In 1989, Ron Olshwanger captured a photograph of a St. Louis firefighter saving a child from a burning building.  The shot is foggy with smoke.  Adam Long, the firefighter, an African-American man with a thick mustache, holds a limp 2-year-old girl.  She is alive, but barely.  Long is in full gear aside from his helmet.  The child is naked, blackened with ash, her clothes have burnt off.  She is bleeding from a cut on her head.  Long is attempting mouth-to-mouth CPR for the toddler.  Behind him, other firefighters move to the smoke.  This photo is so powerful because within it, you can see the fireman’s emotions, frantically trying to save a life.  You can also see how fragile life is: a child, an innocent but a victim regardless.

The ’96 Pulitzer winner in photography shows an Oklahoma City fireman carrying the dead body of a bombing victim.  The photo shows the man in full gear.  He is wearing a red helmet with a yellow number 5 on the side.  His clothing is brown except for where it is stained with the victim’s blood.  He is noticeably heartbroken looking at the body.  The victim is a 1-year-old child, face covered in blood and body filled with shrapnel.  Not a heartwarming photo, but it tells a story.

That is a trait all of these photographs have in common: the stories they convey.  Even though no words are given within the photos, each photograph is so powerful because of the story captured by the shot.

William Snyder, a Pulitzer winner himself, said, “It’s not a photography contest.  It’s about telling some of the biggest stories of the year.”  The common thread among all five stories is the level of emotion they draw from an audience.  It does not matter the audience either.  The content speaks to all because it is so powerful.  Each of these images, though only a single frame, tells amazing stories, essential to history.
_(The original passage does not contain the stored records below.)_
omit [DecidableEq d] in
/-- A real vector field in `L²` all of whose complexified Fourier coefficients vanish is `0` a.e.
(Parseval). [cite: Grafakos2014, Prop. 3.2.7 (3)] -/
private theorem ae_eq_zero_of_mFourierCoeff_complexify_eq_zero₁₃ {v : UnitAddTorus d → EuclideanSpace ℝ d}
    (hv : MemLp v 2 volume) (h : ∀ n, mFourierCoeff (EuclideanSpace.complexify ∘ v) n = 0) :
    v =ᵐ[volume] 0 := by
  have hP := hasSum_sq_norm_mFourierCoeff_complexify hv
  simp only [h, norm_zero, ne_eq, OfNat.ofNat_ne_zero, not_false_eq_true, zero_pow] at hP
  have h0 : ∫ x, ‖v x‖ ^ 2 = 0 := hP.unique hasSum_zero
  have hi : Integrable (fun x => ‖v x‖ ^ 2) volume := (memLp_two_iff_integrable_sq_norm hv.1).1 hv
  have hae := (integral_eq_zero_iff_of_nonneg (fun x => sq_nonneg _) hi).1 h0
  filter_upwards [hae] with x hx
  have : ‖v x‖ ^ 2 = 0 := hx
  rw [Pi.zero_apply, ← norm_eq_zero]
  exact pow_eq_zero_iff two_ne_zero |>.1 this
set_option maxHeartbeats 400000 in -- buildfix (bf3-g31): 160k/180k FAIL, 200k PASS at accept time; line-neutral budget line
/-- **Derivatives of the Fourier truncations are the truncations of the weak derivatives**: for
`ψ ∈ L²` with weak `i`-th partial derivative `g ∈ L²`, `∂ᵢ(P_N ψ) = P_N g` a.e. (both are the real
trigonometric polynomials with coefficients `2πikᵢ ψ̂(k)`, `|k| ≤ N`).
[cite: Evans2010, §5.8 Thm. 8 (Characterization of H^k by Fourier transform)] -/
private theorem partialDeriv_fourierTruncate_ae_eq₁₃ {i : d} {ψ g : UnitAddTorus d → EuclideanSpace ℝ d}
    (hψ : MemLp ψ 2 volume) (hg : MemLp g 2 volume) (h : HasWeakPartialDeriv i ψ g) (N : ℕ) :
    partialDeriv i (fourierTruncate N ψ) =ᵐ[volume] fourierTruncate N g := by
  have hPs : IsSmooth (fourierTruncate N ψ) := isSmooth_fourierTruncate N ψ
  have hdP : IsSmooth (partialDeriv i (fourierTruncate N ψ)) := hPs.partialDeriv i
  have hPg : IsSmooth (fourierTruncate N g) := isSmooth_fourierTruncate N g
  have hψi : Integrable ψ volume := hψ.integrable one_le_two
  have hgi : Integrable g volume := hg.integrable one_le_two
  -- coefficients of `∂ᵢ P_N ψ` and of `P_N g`
  have hc1 : ∀ n, mFourierCoeff (EuclideanSpace.complexify ∘ partialDeriv i (fourierTruncate N ψ)) n =
      (2 * Real.pi * Complex.I * (n i)) • mFourierCoeff (EuclideanSpace.complexify ∘ fourierTruncate N ψ) n :=
    fun n => mFourierCoeff_complexify_eq_of_hasWeakPartialDeriv₁₃ hPs.integrable hdP.integrable
      (IsSmooth.hasWeakPartialDeriv integral_partialDeriv_eq_zero_holds hPs i) n
  have hc2 : ∀ n, mFourierCoeff (EuclideanSpace.complexify ∘ g) n =
      (2 * Real.pi * Complex.I * (n i)) • mFourierCoeff (EuclideanSpace.complexify ∘ ψ) n :=
    fun n => mFourierCoeff_complexify_eq_of_hasWeakPartialDeriv₁₃ hψi hgi h n
  have hc : ∀ n, mFourierCoeff (EuclideanSpace.complexify ∘ partialDeriv i (fourierTruncate N ψ)) n =
      mFourierCoeff (EuclideanSpace.complexify ∘ fourierTruncate N g) n := by
    intro n
    rw [hc1, mFourierCoeff_fourierTruncate hψi, mFourierCoeff_fourierTruncate hgi]
    split_ifs with hn
    · rw [hc2]
    · rw [smul_zero]
  -- Parseval for the difference
  set v : UnitAddTorus d → EuclideanSpace ℝ d := fun x => partialDeriv i (fourierTruncate N ψ) x - fourierTruncate N g x
    with hv
  have hvmem : MemLp v 2 volume := (hdP.memLp 2).sub (hPg.memLp 2)
  have hzero : ∀ n, mFourierCoeff (EuclideanSpace.complexify ∘ v) n = 0 := by
    intro n
    have e : EuclideanSpace.complexify ∘ v =
        (EuclideanSpace.complexify ∘ partialDeriv i (fourierTruncate N ψ)) -
          (EuclideanSpace.complexify ∘ fourierTruncate N g) := by
      funext x
      simp only [hv, Function.comp_apply, Pi.sub_apply, map_sub]
    have hi₁ : Integrable (EuclideanSpace.complexify ∘ partialDeriv i (fourierTruncate N ψ)) volume :=
      EuclideanSpace.complexify.toContinuousLinearMap.integrable_comp hdP.integrable
    have hi₂ : Integrable (EuclideanSpace.complexify ∘ fourierTruncate N g) volume :=
      EuclideanSpace.complexify.toContinuousLinearMap.integrable_comp hPg.integrable
    rw [e, mFourierCoeff_sub hi₁ hi₂, hc n, sub_self]
  have hae := ae_eq_zero_of_mFourierCoeff_complexify_eq_zero₁₃ hvmem hzero
  filter_upwards [hae] with x hx
  rw [hv] at hx
  simpa [sub_eq_zero] using hx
What the photojournalists are able to capture is remarkable.  Many have no idea there are journalists on the front lines, putting themselves in such danger.  They are surrounded by men carrying rifles and grenades and are armed only with a camera.  It is because of these brave women and men that many of these issues are seen by the public.  With a large enough audience, that has been emotionally moved, these photographs could potentially start major social reform.  The stories inspire people to act.